An easy example is Jairus' daughter (5:35-43). "If we had only Mark," then it wouldn't even occur to anybody that Jesus raised her from the dead.

Jesus says otherwise as clearly as is possible in human language (but as with all human utterances, the listener can always say, "Oh, he was speaking figuratively."). It is a major plot point in Mark that the disciples do not understand what the phrase "raising from the dead" might mean ("Oh, but Mark wants to make the disciples into cartoon characters - morons who can't figure out what the phrase means, which is reasonably WYSIWYG, even when the three brightest among them witness a worked example first-hand").

We pretty much know the problem lies in the interpretation, not on the page, because of the "difficult exorcism" at 9:14-27, expecially the last three verses:
When Jesus saw that a multitude came running together, he rebuked the unclean spirit, saying to him, “You mute and deaf spirit, I command you, come out of him, and never enter him again!” After crying out and convulsing him greatly, it came out of him.
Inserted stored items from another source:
/-- `HalvingCeiling → GrashofCeiling` (rescale an orbit of `NS₁(s f)` to viscosity `s^{-1/2}` and force `f`,
halve, rescale the partner back to viscosity one). -/
theorem grashofCeiling_of_halvingCeiling (h : HalvingCeiling) : GrashofCeiling := by
  intro f hf hdiv hmean hshell
  obtain ⟨C, θ, hC, hθ, hθ1, hcl, hstep⟩ := h f hf hdiv hmean hshell
  refine ⟨C, θ, hC, hθ, hθ1, hcl, ?_⟩
  intro s τ U P hs hτ hper hsol hE hβ hr
  -- rescale to viscosity `λ = 1/√s`, where the force `λ²·(s•f)` is `f`
  have hsq : Real.sqrt s ^ 2 = s := Real.sq_sqrt hs.le
  have hspos : 0 < Real.sqrt s := Real.sqrt_pos.2 hs
  set lam : ℝ := (Real.sqrt s)⁻¹ with hlam
  have hl : 0 < lam := inv_pos.2 hspos
  have hl0 : lam ≠ 0 := hl.ne'
  have hl2s : lam ^ 2 * s = 1 := by
    rw [hlam, inv_pow, hsq]; exact inv_mul_cancel₀ hs.ne'
  obtain ⟨u, p, hsolu, hperu, hEu, hIu⟩ := rescale_orbit hsol hper hτ hl
  have hforce : (fun _ : ℝ => lam ^ 2 • (s • f)) = fun _ => f := by
    funext t; rw [smul_smul, hl2s, one_smul]
  rw [hforce, mul_one] at hsolu
  rw [mul_one] at hIu
  -- the rescaled orbit is in scope at viscosity `λ`
  have hE' : 0 < meanEnergy u := by rw [hEu]; positivity
  have hβ' : (1 / 20 : ℝ) * (meanEnergy u * Real.sqrt (meanEnergy u)) ≤ meanDissipation lam u := by
    rw [hEu, hIu]; exact (beta_rescale_iff hl).2 hβ
  have hr' : lam * meanDissipation lam u ≤ (1 / 250 : ℝ) ^ 2 * meanEnergy u ^ 2 := by
    rw [hEu, hIu]
    have := (reynolds_rescale_iff (ν := 1) (E := meanEnergy U) (I := meanDissipation 1 U) hl).2
      (by simpa using hr)
    simpa using this
  -- halve
  obtain ⟨τ', u', p', hτ', hper', hsol', hE'', hI''⟩ :=
    hstep lam (τ / lam) u p hl (div_pos hτ hl) hperu hsolu hE' hβ' hr'
  rw [hEu, hIu] at hE'' hI''
  have hρ : lam * (lam ^ 3 * meanDissipation 1 U) / (lam ^ 2 * meanEnergy U) ^ 2 =
      meanDissipation 1 U / meanEnergy U ^ 2 := by
    have := ratio_rescale (ν := 1) (E := meanEnergy U) (I := meanDissipation 1 U) hl hE
    simpa using this
  rw [hρ] at hE'' hI''
  -- rescale the partner back to viscosity one with `μ = 2/λ` (force `μ² f = 4s f`)
  have hμ : 0 < 2 / lam := by positivity
  obtain ⟨U', P', hsolU', hperU', hEU', hIU'⟩ := rescale_orbit hsol' hper' hτ' hμ
  have hμν : 2 / lam * (lam / 2) = 1 := by field_simp
  have hμ2 : (2 / lam) ^ 2 = 4 * s := by
    rw [div_pow, hlam, inv_pow, hsq]; field_simp; norm_num
  rw [hμν, hμ2] at hsolU'
  rw [hμν] at hIU'
  refine ⟨τ' / (2 / lam), U', P', div_pos hτ' hμ, hperU', hsolU', ?_, ?_⟩
  · -- energy: `|μ²Ē(u') − 4Ē(U)| = μ²|Ē(u') − λ²Ē(U)| ≤ μ²·Cρ·λ²Ē(U) = 4CρĒ(U)`
    set ρ : ℝ := (meanDissipation 1 U / meanEnergy U ^ 2) ^ (θ / 2) with hρdef
    clear_value ρ
    have h4 : (2 / lam) ^ 2 * lam ^ 2 = 4 := by field_simp; norm_num
    have eq1 : meanEnergy U' - 4 * meanEnergy U =
        (2 / lam) ^ 2 * (meanEnergy u' - lam ^ 2 * meanEnergy U) := by
      rw [hEU', mul_sub, ← mul_assoc, h4]
    rw [eq1, abs_mul, abs_of_pos (pow_pos hμ 2)]
    calc (2 / lam) ^ 2 * |meanEnergy u' - lam ^ 2 * meanEnergy U|
        ≤ (2 / lam) ^ 2 * (C * ρ * (lam ^ 2 * meanEnergy U)) :=
          mul_le_mul_of_nonneg_left hE'' (pow_pos hμ 2).le
      _ = 4 * (C * ρ * meanEnergy U) := by rw [← h4]; ring
  · -- dissipation: `|μ³Ī(u') − 8Ī(U)| = μ³|Ī(u') − λ³Ī(U)| ≤ μ³·Cρ·λ³Ī(U) = 8CρĪ(U)`
    set ρ : ℝ := (meanDissipation 1 U / meanEnergy U ^ 2) ^ (θ / 2) with hρdef
    clear_value ρ
    have h8 : (2 / lam) ^ 3 * lam ^ 3 = 8 := by field_simp; norm_num
    have eq1 : meanDissipation 1 U' - 8 * meanDissipation 1 U =
        (2 / lam) ^ 3 * (meanDissipation (lam / 2) u' - lam ^ 3 * meanDissipation 1 U) := by
      rw [hIU', mul_sub, ← mul_assoc, h8]
    rw [eq1, abs_mul, abs_of_pos (pow_pos hμ 3)]
    calc (2 / lam) ^ 3 * |meanDissipation (lam / 2) u' - lam ^ 3 * meanDissipation 1 U|
        ≤ (2 / lam) ^ 3 * (C * ρ * (lam ^ 3 * meanDissipation 1 U)) :=
          mul_le_mul_of_nonneg_left hI'' (pow_pos hμ 3).le
      _ = 8 * (C * ρ * meanDissipation 1 U) := by rw [← h8]; ring

/-- `GrashofCeiling → HalvingCeiling` (rescale an orbit of `NS_ν(f)` to viscosity one and force `ν⁻²f`,
quadruple the force, rescale the partner back with `μ = ν/2`). -/
theorem halvingCeiling_of_grashofCeiling (h : GrashofCeiling) : HalvingCeiling := by
  intro f hf hdiv hmean hshell
  obtain ⟨C, θ, hC, hθ, hθ1, hcl, hstep⟩ := h f hf hdiv hmean hshell
  refine ⟨C, θ, hC, hθ, hθ1, hcl, ?_⟩
  intro ν τ u p hν hτ hper hsol hE hβ hr
  have hν0 : ν ≠ 0 := hν.ne'
  -- rescale to viscosity one with `λ = 1/ν`; the force becomes `λ² f`
  set lam : ℝ := ν⁻¹ with hlam
  have hl : 0 < lam := inv_pos.2 hν
  have hl0 : lam ≠ 0 := hl.ne'
  have hlν : lam * ν = 1 := by rw [hlam]; field_simp
  obtain ⟨U, P, hsolU, hperU, hEU, hIU⟩ := rescale_orbit hsol hper hτ hl
  rw [hlν] at hsolU hIU
  -- scope at viscosity one
  have hE' : 0 < meanEnergy U := by rw [hEU]; positivity
  have hβ' : (1 / 20 : ℝ) * (meanEnergy U * Real.sqrt (meanEnergy U)) ≤ meanDissipation 1 U := by
    rw [hEU, hIU]; exact (beta_rescale_iff hl).2 hβ
  have hr' : meanDissipation 1 U ≤ (1 / 250 : ℝ) ^ 2 * meanEnergy U ^ 2 := by
    rw [hEU, hIU]
    have := (reynolds_rescale_iff (ν := ν) (E := meanEnergy u) (I := meanDissipation ν u) hl).2 hr
    rwa [hlν, one_mul] at this
  -- quadruple the force
  obtain ⟨τ', U', P', hτ', hper', hsol', hE'', hI''⟩ :=
    hstep (lam ^ 2) (τ / lam) U P (by positivity) (div_pos hτ hl) hperU hsolU hE' hβ' hr'
  rw [hEU, hIU] at hE'' hI''
  have hρ : lam ^ 3 * meanDissipation ν u / (lam ^ 2 * meanEnergy u) ^ 2 =
      ν * meanDissipation ν u / meanEnergy u ^ 2 := by
    have := ratio_rescale (ν := ν) (E := meanEnergy u) (I := meanDissipation ν u) hl hE
    rwa [hlν, one_mul] at this
  rw [hρ] at hE'' hI''
  -- rescale the partner back with `μ = ν/2`: viscosity `ν/2`, force `μ²·(4λ²)·f = f`
  have hμ : 0 < ν / 2 := by positivity
  obtain ⟨u', p', hsolu', hperu', hEu', hIu'⟩ := rescale_orbit hsol' hper' hτ' hμ
  have hforce : (fun _ : ℝ => (ν / 2) ^ 2 • ((4 * lam ^ 2) • f)) = fun _ => f := by
    funext t
    rw [smul_smul]
    have : (ν / 2) ^ 2 * (4 * lam ^ 2) = 1 := by rw [hlam]; field_simp; ring
    rw [this, one_smul]
  rw [hforce, mul_one] at hsolu'
  rw [mul_one] at hIu'
  refine ⟨τ' / (ν / 2), u', p', div_pos hτ' hμ, hperu', hsolu', ?_, ?_⟩
  · set ρ : ℝ := (ν * meanDissipation ν u / meanEnergy u ^ 2) ^ (θ / 2) with hρdef
    clear_value ρ
    have eq1 : meanEnergy u' - meanEnergy u =
        (ν / 2) ^ 2 * (meanEnergy U' - 4 * (lam ^ 2 * meanEnergy u)) := by
      rw [hEu', mul_sub]
      have : (ν / 2) ^ 2 * (4 * (lam ^ 2 * meanEnergy u)) = meanEnergy u := by
        rw [hlam]; field_simp; ring
      rw [this]
    rw [eq1, abs_mul, abs_of_pos (pow_pos hμ 2)]
    calc (ν / 2) ^ 2 * |meanEnergy U' - 4 * (lam ^ 2 * meanEnergy u)|
        ≤ (ν / 2) ^ 2 * (4 * (C * ρ * (lam ^ 2 * meanEnergy u))) :=
          mul_le_mul_of_nonneg_left hE'' (pow_pos hμ 2).le
      _ = C * ρ * meanEnergy u := by rw [hlam]; field_simp; ring
  · set ρ : ℝ := (ν * meanDissipation ν u / meanEnergy u ^ 2) ^ (θ / 2) with hρdef
    clear_value ρ
    have eq1 : meanDissipation (ν / 2) u' - meanDissipation ν u =
        (ν / 2) ^ 3 * (meanDissipation 1 U' - 8 * (lam ^ 3 * meanDissipation ν u)) := by
      rw [hIu', mul_sub]
      have : (ν / 2) ^ 3 * (8 * (lam ^ 3 * meanDissipation ν u)) = meanDissipation ν u := by
        rw [hlam]; field_simp; ring
      rw [this]
    rw [eq1, abs_mul, abs_of_pos (pow_pos hμ 3)]
    calc (ν / 2) ^ 3 * |meanDissipation 1 U' - 8 * (lam ^ 3 * meanDissipation ν u)|
        ≤ (ν / 2) ^ 3 * (8 * (C * ρ * (lam ^ 3 * meanDissipation ν u))) :=
          mul_le_mul_of_nonneg_left hI'' (pow_pos hμ 3).le
      _ = C * ρ * meanDissipation ν u := by rw [hlam]; field_simp; ring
The boy became like one dead, so much that most of them said, “He is dead.” But Jesus took him by the hand and raised him up; and he arose.
The textual evidence favoring the boy having briefly been dead is at least as good as for the girl. The three disciples who witnessed Jesus with the girl have arrived on the scene with Jesus just before this exorcism. Wow, Peter James and John must really have been morons to fail to understand death-raising when they've seen not merely one but two examples!

Another major disharmonization opportunity is the young man in white in the tomb at 16:1-8. Of course that's >wink-wink, nod-nod< an angel. Why? The only evidence for an angel being intended is that the other three canonical tellings of this tale put one or more angels in the corresponding position. And of course Mark doesn't write that well anyway, poor dear can't get the hang of Koine to save his soul ...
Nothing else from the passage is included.